Endo-1,4-β-xylanase enzyme activity (n = 2 biological replicates) measured in the membrane-associated and intracellular fraction of liquid samples, consisting of a carbohydrate-low medium incubated with the faecal material of three different donors for up to 72 h in the absence (dotted line, Control) or presence (solid line, wheat bran) of wheat bran. Enzyme activity was expressed as the increase in extinction values measured at 590 nm (E590) per hour of incubation and per mililitre of sample

The evolution of the microbial community composition over time was assessed for each of the three donors individually, as the PCoA showed that the gut microbiota composition of the three donors differed considerably at species and genus level (Fig. 3). Furthermore, network analysis revealed that only 3 of the 238, respectively, 19 of the 2503 co-occurrence interactions (edges) were common between the three donors at genus, respectively, species level (Fig. S6). For each donor, a further distinction was observed between the communities from the luminal and bran niche, which differed from one another in terms of global community composition and co-occurrence interactions (Figs. 3, S6). For each donor and niche, the variation in the community structure over time was analysed. Both the luminal and bran environment for all three donors displayed a very dynamic microbial community.

Fig. 3
figure 3

Principle coordinate analysis (n = 1) of the species (a) and genus (b) level luminal (squares) and wheat bran-attached (circles) microbial community composition resulting from the incubation of wheat bran with the faecal material of three different donors for up to 72 h. The abundance-based jaccard dissimilarity matrix was used and weighted average scores of the most abundant genera were a posteriori projected, by means of the wascores function from the package vegan

In donor 1, the luminal microbial community radically changed between 2 and 4 h after inoculation and after a relatively stable period up till 8 h, large fluctuations occurred between 8 and 20 h after inoculation (Figs. 4a, S7a and S8a). The bran-attached community in donor 1 was less volatile and only displayed a major shift between 2 and 4 h after inoculation (Figs. 4a, S7a and S8a). In the luminal community, after 2 h, Fusobacterium mortiferum (OTU5) sharply increased in relative abundance at the expense of Bacteroides uniformis (OTU3), Bacteroides stercoris (OTU4) and Faecalibacterium prausnitzii (OTU11, 21) relative abundances (Fig. 5).
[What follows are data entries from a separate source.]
import Summits.RiemannHypothesis.RiemannHypothesis.Theses.WeilSemilocal
import Summits.RiemannHypothesis.RiemannHypothesis.Theorems.WeilSemilocalWallsSixtyKGapSplit
import Summits.RiemannHypothesis.RiemannHypothesis.Theorems.WeilSemilocalWallsSixtyKTwin
import Summits.RiemannHypothesis.RiemannHypothesis.Theorems.WeilSemilocalWallsSixtyKNonTwin

/-!
# Split closure of `SemilocalWallsToSixtyThousand` (gate-written; R5, gate window 13, 2026-08-30)

Item stmt-RiemannHypothesis-19096 of route route-RiemannHypothesis-WeilSemilocal (`Summits.RiemannHypothesis.RiemannHypothesis.Theses.WeilSemilocal`) was split (gen 1) into 2 children + glue,
and every child and the glue is closed·proved by an accepted theorem. This module states the derived theorem, so the parent's closer is a
real kernel-checked declaration (rulings 21-frontier F1/F2, 2026-08-30). Do not edit by hand: the gate regenerates it when the family changes.

children: WallsSixtyKTwin (stmt-RiemannHypothesis-19185, `Summit.RiemannHypothesis.RiemannHypothesis.Theorems.WeilSemilocalRoute.wallsSixtyKTwin_proof`); WallsSixtyKNonTwin (stmt-RiemannHypothesis-19186, `Summit.RiemannHypothesis.RiemannHypothesis.Theorems.WeilSemilocalRoute.wallsSixtyKNonTwin_proof`)
glue: WallsSixtyKGapSplit (stmt-RiemannHypothesis-19187, `Summit.RiemannHypothesis.RiemannHypothesis.Theorems.WeilSemilocalRoute.wallsSixtyKGapSplit_proof`)
-/

namespace Summit.RiemannHypothesis.RiemannHypothesis.Theorems.SplitClosure.WeilSemilocal

/-- `SemilocalWallsToSixtyThousand` holds BY SPLIT (gen 1): the glue applied to the proved children. -/
theorem SemilocalWallsToSixtyThousand_holds : _root_.Summit.RiemannHypothesis.RiemannHypothesis.Theses.WeilSemilocal.SemilocalWallsToSixtyThousand :=
  (show _root_.Summit.RiemannHypothesis.RiemannHypothesis.Theses.WeilSemilocal.WallsSixtyKTwin → _root_.Summit.RiemannHypothesis.RiemannHypothesis.Theses.WeilSemilocal.WallsSixtyKNonTwin → _root_.Summit.RiemannHypothesis.RiemannHypothesis.Theses.WeilSemilocal.SemilocalWallsToSixtyThousand
    from _root_.Summit.RiemannHypothesis.RiemannHypothesis.Theorems.WeilSemilocalRoute.wallsSixtyKGapSplit_proof)
    (show _root_.Summit.RiemannHypothesis.RiemannHypothesis.Theses.WeilSemilocal.WallsSixtyKTwin from _root_.Summit.RiemannHypothesis.RiemannHypothesis.Theorems.WeilSemilocalRoute.wallsSixtyKTwin_proof)
    (show _root_.Summit.RiemannHypothesis.RiemannHypothesis.Theses.WeilSemilocal.WallsSixtyKNonTwin from _root_.Summit.RiemannHypothesis.RiemannHypothesis.Theorems.WeilSemilocalRoute.wallsSixtyKNonTwin_proof)

end Summit.RiemannHypothesis.RiemannHypothesis.Theorems.SplitClosure.WeilSemilocal
/-- **Thm 10.2 (d), unconditional:** one corank-one principal minor of `RM(−n)` equal to `1` ⟹ `ℚ(√−n)` has no ideal
class of order `4`. [cite: Tian2014, Thm. 1.1] -/
theorem noIdealClassOfOrderFour_of_det_submatrix_compl_eq_one' {t n : ℕ} {p : Fin t → ℕ}
    (hp : ∀ i, (p i).Prime) (hinj : Function.Injective p) (hn : n % 4 = 3) (hprod : ∏ i, p i = n) (s : Fin t)
    (hdet : ((redeiMatrix n p).submatrix (Subtype.val : ↥(({s} : Finset (Fin t))ᶜ) → Fin t) Subtype.val).det = 1) :
    NoIdealClassOfOrderFour (-(n : ℤ)) :=
  noIdealClassOfOrderFour_of_det_submatrix_compl_eq_one redeiReichardt_fourTwoCard_classGroup_holds
    hp hinj hn hprod s hdet

end Unconditional

end Summit.BirchSwinnertonDyer.BirchSwinnertonDyer.Theorems.GenusKolyvaginAtTwo.FullVertex.RedeiAdjugate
Between 12 and 16 h, this trend was reversed and the microbial community evolved towards a stable, non-variable proportional composition, dominated by B. uniformis (OTU3) and Firmicutes species belonging to Clostridium cluster XIVa (OTU22, 46), Oscillibacter (OTU31) and after 24 h also Clostridium cluster IV (OTU53) (Fig. 5). In the bran-attached community, Fusobacterium was gradually replaced by B. uniformis (OTU3), B. stercoris (OTU4) and Clostridium xylanolyticum (OTU7). The latter two species showed a clear preference for the bran environment (Fig. 5).

Fig. 4
figure 4

Genus level luminal and bran-attached community composition and community similarity between consecutive time points of donor 1 (a), donor 2 (b) and donor 3 (c) (n = 1). The similarity value was calculated by subtracting the abundance based jaccard dissimilarity metric from 1. Similarity values below 0.6 are indicated in red

Fig. 5
figure 5

Species level luminal and bran-attached community composition of donor 1 (n = 1)
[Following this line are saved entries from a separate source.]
/-
Copyright (c) 2026 the pub-hodgecm-mathlib formalisation cell (harness21).  Prover seat hodgecm-mathlib-LH1-p03 (g5): line LH3 (closer stub `stub_N9`), letter L1
clause (I₃) ALL ORDERS, brick (B-wick), GENERIC LAYER (group-free trigonometry and jets); 2026-09-02.
-/
import Literature.Analysis.Distribution.LogWeightSchwartz   -- ★ `iteratedDeriv_cexp_mul_ofReal` (`(e^{cs})⁽ⁿ⁾ = cⁿe^{cs}`, real variable, complex `c`) — reused by name
import Mathlib.Analysis.SpecialFunctions.ExpDeriv           -- `ContDiff.cexp`
import Mathlib.Analysis.Complex.Circle                      -- `Circle.exp`, `Circle.coe_exp`
import Mathlib.Analysis.SpecialFunctions.Trigonometric.DerivHyp  -- `Real.one_le_cosh`
import HarnessLib

/-!
# The Wick rotation of the wall cofactors: `2cos ν − 2cos δ` and `2cosh x − 2cos δ` have jets `(2cos)⁽ᵃ⁾(0) = iᵃ·(2cosh)⁽ᵃ⁾(0)`; product forms of both
# (Shelstad 1979 §4 Lemma 4.3; Varadarajan 1989 §6.4 Thm 24)

Topic `Analysis/Calculus`; namespace `Literature.Analysis.Calculus`.  THEOREMS ONLY (no definition, no instance, no notation, no axiom, no named fact, no `sorry`); Mathlib +
★ `LogWeightSchwartz` only; kernel lane `--kind proof --supports stmt-HodgeConjecture-24833`.  Cell `pub/hodgecm-mathlib` (D-0151), crux H413 = `stmt-HodgeConjecture-24833`,
F0∕P3c line LH3 (closer stub `stub_N9`, DIRECT ROAD `F0_P3c_StubN9Direct`), letter L1 clause (I₃) `ArchHcJump` AT ALL ORDERS (LH3-plan (g3) RULING #14∕#16; F0P3a-p08 (g23)
SPEC-I3 v1.1 §5): the GENERIC layer of brick **(B-wick)** «cofactor Wick identity» (dressed layer = `Rogawski1990/ArchOrbFamGExtWallFactorWick`).
HONEST LABEL: HC_CM is proved only modulo the 7 printed citations (2 remaining named inputs: hLiu418 = `stmt-HodgeConjecture-24832`, h413 = `stmt-HodgeConjecture-24833`) until
rung 0 closes; count-neutral one-variable calculus.

THE MATHEMATICS.  The root cofactor of Harish-Chandra's normalised orbital families at a noncompact imaginary wall of `U(2,1)` reads, on the compact Cartan along the wall
normal, `e^{iν}(1 − e^{i(φ−θ−ν)})(1 − e^{i(θ−ν−φ)}) = 2cos ν − 2cos(θ − φ)` (§1), and on the Cayley (split) Cartan along the real ray,
`‖e^{x+iθ} − e^{iφ}‖·‖e^{−x+iθ} − e^{iφ}‖ = 2cosh x − 2cos(θ − φ)` (§1: the product of the two complex-root factors is `e^{i(θ+φ)}(2cos(θ−φ) − 2cosh x)`, of modulus
`2cosh x − 2cos(θ−φ) ≥ 0`) — the two real forms `ν ↦ e^{iν}`, `x ↦ eˣ` of ONE trigonometric polynomial.  Writing `2cos ν = e^{iν} + e^{−iν}`, `2cosh x = eˣ + e⁻ˣ` and
differentiating at `0` (§2, over ★ `iteratedDeriv_cexp_mul_ofReal`): `(2cos ν − 2cos δ)⁽ᵃ⁾(0) = iᵃ + (−i)ᵃ − [a=0]·2cos δ`, `(2cosh x − 2cos δ)⁽ᵃ⁾(0) = 1 + (−1)ᵃ − [a=0]·2cos δ`,
hence **`(2cos · − 2cos δ)⁽ᵃ⁾(0) = iᵃ · (2cosh · − 2cos δ)⁽ᵃ⁾(0)`** for every `a` — Shelstad's `∂_n ↦ i·∂_x` (Lemma 4.3) at the level of the cofactor jets.

WHAT IS PROVED.
* §1 `coe_circleExp_mul_one_sub_mul_one_sub_eq_two_cos_sub`, `norm_mul_norm_eq_two_cosh_sub_two_cos`.
* §2 `contDiff_cexp_const_mul_ofReal`, `ofReal_two_cos_sub_eq`, `ofReal_two_cosh_sub_eq`, `contDiff_ofReal_two_cos_sub`, `contDiff_ofReal_two_cosh_sub`,
  `iteratedDeriv_ofReal_two_cos_sub_zero`, `iteratedDeriv_ofReal_two_cosh_sub_zero`, **`iteratedDeriv_ofReal_two_cos_sub_zero_eq_I_pow_mul`**.

## References
* [Shelstad1979] D. Shelstad, *Characters and inner forms of a quasi-split group over ℝ*, Compositio Math. 39 (1979), §4 Lemma 4.3 p. 25, Prop. 4.5 p. 26.
* [Varadarajan1989] V. S. Varadarajan, *An Introduction to Harmonic Analysis on Semisimple Lie Groups* (1989), §6.4 Thms 23–24.
* [Rogawski1990] J. D. Rogawski, *Automorphic Representations of Unitary Groups in Three Variables*, Ann. of Math. Stud. 123 (1990), §8.2 pp. 118–124.
-/

set_option autoImplicit false

noncomputable section

open Complex Set Function Real Filter Topology
open scoped ContDiff

namespace Literature.Analysis.Calculus

/-! ## §1 Trigonometry of the two cofactors -/

/-- **`e^{iν}(1 − e^{i(φ−θ−ν)})(1 − e^{i(θ−ν−φ)}) = 2cos ν − 2cos(θ − φ)`** (the moving root factors of the compact wall factor `R`, ★ (c-wall) :54's tokens).
[cite: Rogawski1990, §8.2 p. 122] [cite: Shelstad1979, §4 p. 25] -/
theorem coe_circleExp_mul_one_sub_mul_one_sub_eq_two_cos_sub (θ φ ν : ℝ) :
    (Circle.exp ν : ℂ) * ((1 - (Circle.exp (φ - θ - ν) : ℂ)) * (1 - (Circle.exp (θ - ν - φ) : ℂ))) = ((2 * Real.cos ν - 2 * Real.cos (θ - φ) : ℝ) : ℂ) := by
  -- atoms: `a = e^{iν}`, `a′ = e^{−iν}`, `t = e^{iθ}`, `t′ = e^{−iθ}`, `f = e^{iφ}`, `f′ = e^{−iφ}`
  have ha : cexp ((ν : ℂ) * I) * cexp (-((ν : ℂ) * I)) = 1 := by rw [← Complex.exp_add, add_neg_cancel, Complex.exp_zero]
  have ht : cexp ((θ : ℂ) * I) * cexp (-((θ : ℂ) * I)) = 1 := by rw [← Complex.exp_add, add_neg_cancel, Complex.exp_zero]
  have hf : cexp ((φ : ℂ) * I) * cexp (-((φ : ℂ) * I)) = 1 := by rw [← Complex.exp_add, add_neg_cancel, Complex.exp_zero]
  have h1 : (Circle.exp (φ - θ - ν) : ℂ) = cexp ((φ : ℂ) * I) * cexp (-((θ : ℂ) * I)) * cexp (-((ν : ℂ) * I)) := by
    rw [Circle.coe_exp, ← Complex.exp_add, ← Complex.exp_add]; push_cast; ring_nf
  have h2 : (Circle.exp (θ - ν - φ) : ℂ) = cexp ((θ : ℂ) * I) * cexp (-((ν : ℂ) * I)) * cexp (-((φ : ℂ) * I)) := by
    rw [Circle.coe_exp, ← Complex.exp_add, ← Complex.exp_add]; push_cast; ring_nf
  have h3 : ((2 * Real.cos ν - 2 * Real.cos (θ - φ) : ℝ) : ℂ) =
      (cexp ((ν : ℂ) * I) + cexp (-((ν : ℂ) * I))) - (cexp ((θ : ℂ) * I) * cexp (-((φ : ℂ) * I)) + cexp (-((θ : ℂ) * I)) * cexp ((φ : ℂ) * I)) := by
    push_cast
    rw [Complex.two_cos, Complex.two_cos, ← Complex.exp_add, ← Complex.exp_add]
    congr 1
    · rw [neg_mul]
    · congr 1 <;> (congr 1; ring)
  rw [Circle.coe_exp, h1, h2, h3]
  linear_combination (-(cexp ((φ : ℂ) * I) * cexp (-((θ : ℂ) * I))) - cexp ((θ : ℂ) * I) * cexp (-((φ : ℂ) * I)) +
      cexp (-((ν : ℂ) * I)) * (cexp ((φ : ℂ) * I) * cexp (-((φ : ℂ) * I))) * (cexp ((θ : ℂ) * I) * cexp (-((θ : ℂ) * I)))) * ha +
    (cexp (-((ν : ℂ) * I)) * (cexp ((θ : ℂ) * I) * cexp (-((θ : ℂ) * I)))) * hf + cexp (-((ν : ℂ) * I)) * ht

/-- **`‖e^{x+iθ} − e^{iφ}‖·‖e^{−x+iθ} − e^{iφ}‖ = 2cosh x − 2cos(θ − φ)`** (the two complex-root factors of the split wall factor `R♯`, ★ `archRG_insert_eq_mul_prod_erase`'s
tokens): their product is `e^{i(θ+φ)}·(2cos(θ−φ) − 2cosh x)`, of modulus `2cosh x − 2cos(θ−φ)`. [cite: Rogawski1990, §8.2 p. 119] [cite: Shelstad1979, §4 p. 25] -/
theorem norm_mul_norm_eq_two_cosh_sub_two_cos (x θ φ : ℝ) :
    ‖cexp (x + θ * I) - cexp (φ * I)‖ * ‖cexp (-x + θ * I) - cexp (φ * I)‖ = 2 * Real.cosh x - 2 * Real.cos (θ - φ) := by
  have hx : cexp (x : ℂ) * cexp (-(x : ℂ)) = 1 := by rw [← Complex.exp_add, add_neg_cancel, Complex.exp_zero]
  have ht : cexp ((θ : ℂ) * I) * cexp (-((θ : ℂ) * I)) = 1 := by rw [← Complex.exp_add, add_neg_cancel, Complex.exp_zero]
  have hf : cexp ((φ : ℂ) * I) * cexp (-((φ : ℂ) * I)) = 1 := by rw [← Complex.exp_add, add_neg_cancel, Complex.exp_zero]
  have hprod : (cexp (x + θ * I) - cexp (φ * I)) * (cexp (-x + θ * I) - cexp (φ * I)) =
      (cexp ((θ : ℂ) * I) * cexp ((φ : ℂ) * I)) * ((2 * Real.cos (θ - φ) - 2 * Real.cosh x : ℝ) : ℂ) := by
    have h3 : ((2 * Real.cos (θ - φ) - 2 * Real.cosh x : ℝ) : ℂ) =
        (cexp ((θ : ℂ) * I) * cexp (-((φ : ℂ) * I)) + cexp (-((θ : ℂ) * I)) * cexp ((φ : ℂ) * I)) - (cexp (x : ℂ) + cexp (-(x : ℂ))) := by
      push_cast
      rw [Complex.two_cos, Complex.two_cosh, ← Complex.exp_add, ← Complex.exp_add]
      congr 1
      congr 1 <;> (congr 1; ring)
    rw [h3, Complex.exp_add, Complex.exp_add]
    linear_combination (cexp ((θ : ℂ) * I) * cexp ((θ : ℂ) * I)) * hx - (cexp ((θ : ℂ) * I) * cexp ((θ : ℂ) * I)) * hf -
      (cexp ((φ : ℂ) * I) * cexp ((φ : ℂ) * I)) * ht
  rw [← norm_mul, hprod, norm_mul, norm_mul, Complex.norm_exp_ofReal_mul_I, Complex.norm_exp_ofReal_mul_I, one_mul, one_mul, Complex.norm_real,
    Real.norm_eq_abs, abs_of_nonpos (by linarith [Real.one_le_cosh x, Real.cos_le_one (θ - φ)])]
  ring

/-! ## §2 The jets at `0` of `2cos ν − 2cos δ` and `2cosh x − 2cos δ` -/

/-- `ν ↦ e^{cν}` is `C^∞` in the real variable `ν`. [cite: Varadarajan1989, §6.4 Thm 24] -/
theorem contDiff_cexp_const_mul_ofReal (c : ℂ) : ContDiff ℝ ∞ (fun ν : ℝ => cexp (c * ν)) :=
  (contDiff_const.mul Complex.ofRealCLM.contDiff).cexp

/-- `2cos ν − 2cos δ = e^{iν} + e^{−iν} − 2cos δ` as complex-valued functions of the real variable `ν`. [cite: Rogawski1990, §8.2 p. 122] -/
theorem ofReal_two_cos_sub_eq (δ : ℝ) :
    (fun ν : ℝ => ((2 * Real.cos ν - 2 * Real.cos δ : ℝ) : ℂ)) = fun ν : ℝ => cexp (I * ν) + cexp (-I * ν) - ((2 * Real.cos δ : ℝ) : ℂ) := by
  funext ν
  rw [Complex.ofReal_sub, Complex.ofReal_mul, Complex.ofReal_ofNat, Complex.ofReal_cos, Complex.two_cos]
  congr 1
  congr 1 <;> (congr 1; ring)

/-- `2cosh x − 2cos δ = eˣ + e⁻ˣ − 2cos δ` as complex-valued functions of the real variable `x`. [cite: Rogawski1990, §8.2 p. 119] -/
theorem ofReal_two_cosh_sub_eq (δ : ℝ) :
    (fun x : ℝ => ((2 * Real.cosh x - 2 * Real.cos δ : ℝ) : ℂ)) = fun x : ℝ => cexp (1 * x) + cexp (-1 * x) - ((2 * Real.cos δ : ℝ) : ℂ) := by
  funext x
  rw [Complex.ofReal_sub, Complex.ofReal_mul 2, Complex.ofReal_ofNat, Complex.ofReal_cosh, Complex.two_cosh, one_mul, neg_mul, one_mul]

/-- `ν ↦ 2cos ν − 2cos δ` (complex-valued) is `C^∞`. [cite: Rogawski1990, §8.2 p. 122] -/
theorem contDiff_ofReal_two_cos_sub (δ : ℝ) : ContDiff ℝ ∞ (fun ν : ℝ => ((2 * Real.cos ν - 2 * Real.cos δ : ℝ) : ℂ)) := by
  rw [ofReal_two_cos_sub_eq]
  exact ((contDiff_cexp_const_mul_ofReal I).add (contDiff_cexp_const_mul_ofReal (-I))).sub contDiff_const

/-- `x ↦ 2cosh x − 2cos δ` (complex-valued) is `C^∞`. [cite: Rogawski1990, §8.2 p. 119] -/
theorem contDiff_ofReal_two_cosh_sub (δ : ℝ) : ContDiff ℝ ∞ (fun x : ℝ => ((2 * Real.cosh x - 2 * Real.cos δ : ℝ) : ℂ)) := by
  rw [ofReal_two_cosh_sub_eq]
  exact ((contDiff_cexp_const_mul_ofReal 1).add (contDiff_cexp_const_mul_ofReal (-1))).sub contDiff_const

/-- **`(2cos ν − 2cos δ)⁽ᵃ⁾(0) = iᵃ + (−i)ᵃ − [a = 0]·2cos δ`.** [cite: Varadarajan1989, §6.4 Thm 24] [cite: Shelstad1979, Lemma 4.3 (p. 25)] -/
theorem iteratedDeriv_ofReal_two_cos_sub_zero (δ : ℝ) (a : ℕ) :
    iteratedDeriv a (fun ν : ℝ => ((2 * Real.cos ν - 2 * Real.cos δ : ℝ) : ℂ)) 0 = I ^ a + (-I) ^ a - (if a = 0 then ((2 * Real.cos δ : ℝ) : ℂ) else 0) := by
  rw [ofReal_two_cos_sub_eq]
  have h1 : ContDiffAt ℝ a (fun ν : ℝ => cexp (I * ν)) 0 := ((contDiff_cexp_const_mul_ofReal I).of_le (by exact_mod_cast le_top)).contDiffAt
  have h2 : ContDiffAt ℝ a (fun ν : ℝ => cexp (-I * ν)) 0 := ((contDiff_cexp_const_mul_ofReal (-I)).of_le (by exact_mod_cast le_top)).contDiffAt
  have h3 : ContDiffAt ℝ a (fun _ : ℝ => ((2 * Real.cos δ : ℝ) : ℂ)) 0 := contDiffAt_const
  rw [iteratedDeriv_fun_sub (h1.add h2) h3, iteratedDeriv_fun_add h1 h2, Literature.Analysis.Distribution.iteratedDeriv_cexp_mul_ofReal, Literature.Analysis.Distribution.iteratedDeriv_cexp_mul_ofReal, iteratedDeriv_const]
  simp only [Complex.ofReal_zero, mul_zero, Complex.exp_zero, mul_one]

/-- **`(2cosh x − 2cos δ)⁽ᵃ⁾(0) = 1 + (−1)ᵃ − [a = 0]·2cos δ`.** [cite: Varadarajan1989, §6.4 Thm 24] [cite: Shelstad1979, Lemma 4.3 (p. 25)] -/
theorem iteratedDeriv_ofReal_two_cosh_sub_zero (δ : ℝ) (a : ℕ) :
    iteratedDeriv a (fun x : ℝ => ((2 * Real.cosh x - 2 * Real.cos δ : ℝ) : ℂ)) 0 = 1 + (-1) ^ a - (if a = 0 then ((2 * Real.cos δ : ℝ) : ℂ) else 0) := by
  rw [ofReal_two_cosh_sub_eq]
  have h1 : ContDiffAt ℝ a (fun x : ℝ => cexp (1 * x)) 0 := ((contDiff_cexp_const_mul_ofReal 1).of_le (by exact_mod_cast le_top)).contDiffAt
  have h2 : ContDiffAt ℝ a (fun x : ℝ => cexp (-1 * x)) 0 := ((contDiff_cexp_const_mul_ofReal (-1)).of_le (by exact_mod_cast le_top)).contDiffAt
  have h3 : ContDiffAt ℝ a (fun _ : ℝ => ((2 * Real.cos δ : ℝ) : ℂ)) 0 := contDiffAt_const
  rw [iteratedDeriv_fun_sub (h1.add h2) h3, iteratedDeriv_fun_add h1 h2, Literature.Analysis.Distribution.iteratedDeriv_cexp_mul_ofReal, Literature.Analysis.Distribution.iteratedDeriv_cexp_mul_ofReal, iteratedDeriv_const]
  simp only [Complex.ofReal_zero, mul_zero, Complex.exp_zero, mul_one, one_pow]

/-- **THE WICK ROTATION `∂_ν ↦ i·∂_x`: `(2cos ν − 2cos δ)⁽ᵃ⁾(0) = iᵃ · (2cosh x − 2cos δ)⁽ᵃ⁾(0)`** for every `a` (both vanish for odd `a`; `cos`∕`cosh` are the two real forms of one
entire function). [cite: Shelstad1979, Lemma 4.3 (p. 25)] [cite: Varadarajan1989, §6.4 Thm 24] -/
theorem iteratedDeriv_ofReal_two_cos_sub_zero_eq_I_pow_mul (δ : ℝ) (a : ℕ) :
    iteratedDeriv a (fun ν : ℝ => ((2 * Real.cos ν - 2 * Real.cos δ : ℝ) : ℂ)) 0 =
      I ^ a * iteratedDeriv a (fun x : ℝ => ((2 * Real.cosh x - 2 * Real.cos δ : ℝ) : ℂ)) 0 := by
  rw [iteratedDeriv_ofReal_two_cos_sub_zero, iteratedDeriv_ofReal_two_cosh_sub_zero]
  by_cases ha : a = 0
  · subst ha; simp
  · simp only [if_neg ha, sub_zero]
    ring

end Literature.Analysis.Calculus

end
In donor 2, an abrupt change presented itself in the luminal community between 2 and 4 h after inoculation under the form of a largely increased proportional abundance of Escherichia/Shigella spp. (OTU1) and a drop in Firmicutes species within the genera Faecalibacterium (OTU11,21), Lachnospiraceae (OTU10,50), Ruminococcaceae (OTU153), Clostridiales (OTU7,19,26) and Roseburia (OTU18) (Figs. 4b, 6, S7b and S8b). Shifts in Enterobacteriaceae, comprising Pantoea vagans (OTU15) next to Escherichia-Shigella spp. (OTU1), were also responsible for the large community variation observed in the timespan between 8 and 10, 16 and 20 and 24 and 48 h (Figs. 4b, 6, S7b and S8b). During these periods Enterobacteriaceae reductions corresponded to elevated levels of B. uniformis (OTU3), Bacteroides ovatus (OTU6), Lachnospiraceae (OTU10,50), Clostridiales (OTU7,26), Ruminococcaceae (OTU153) and Roseburia (OTU18) (Figs. 4b, 6, S7b, and S8b). The transitions in the luminal community coincided with a big turnover in the bran-attached community (Figs. 4b, 6, S7b, and S8b). The first 16 h, the community composition was dictated by a trade-off between Firmicutes (OTU7,11, 18, 21, 50) and Enterobacteriaceae (OTU1,15) with a slightly increasing Bacteroides share, mainly attributed to B. uniformis (OTU3) (Figs. 4b, 6, S7b and S8b). After 20 h, Lachnospiraceae (OTU7,18,19,26,50) and Ruminococcaceae (OTU153) suddenly appeared at high abundance in the bran-attached community and B. ovatus (OTU6) displaced B. uniformis (OTU3) as the dominant bran colonising Bacteroides species (Fig. 6).

Fig. 6
figure 6

Species level luminal and bran-attached community composition of donor 2 (n = 1)

In donor 3, similar as in donor 2, Proteobacteria and Firmicutes levels alternately increased in the luminal community, causing the peaks in global variability in the timeframes from 2–4, 6–8, and 12–16 h (Fig. S7c). Proteobacteria were represented by Pantoea vagans (OTU15) during the first two hours followed by Escherichia-Shigella spp. (OTU1) (Fig. 7). In the time interval between 8 and 14 h and after 20 h, Oscillibacter spp. (OTU12) reached a high proportional abundance (Fig. 7). Bacteroidetes abundances remained low in the luminal community throughout time (Fig. S7c). In the bran environment, however, Prevotella copri (OTU8,9) substituted the initially dominating Proteobacteria, after 10 h (Figs. 4c and 7). Starting at 48 h, diverse Firmicutes members within the Coprococcus (OTU17), Lachnospiraceae (OTU26), Clostridium cluster XIVa (OTU54) and Roseburia (OTU18) genus efficiently colonised the bran (Figs. 4c and 7).

Fig. 7
figure 7

Species level luminal and bran-attached community composition of donor 3 (n = 1)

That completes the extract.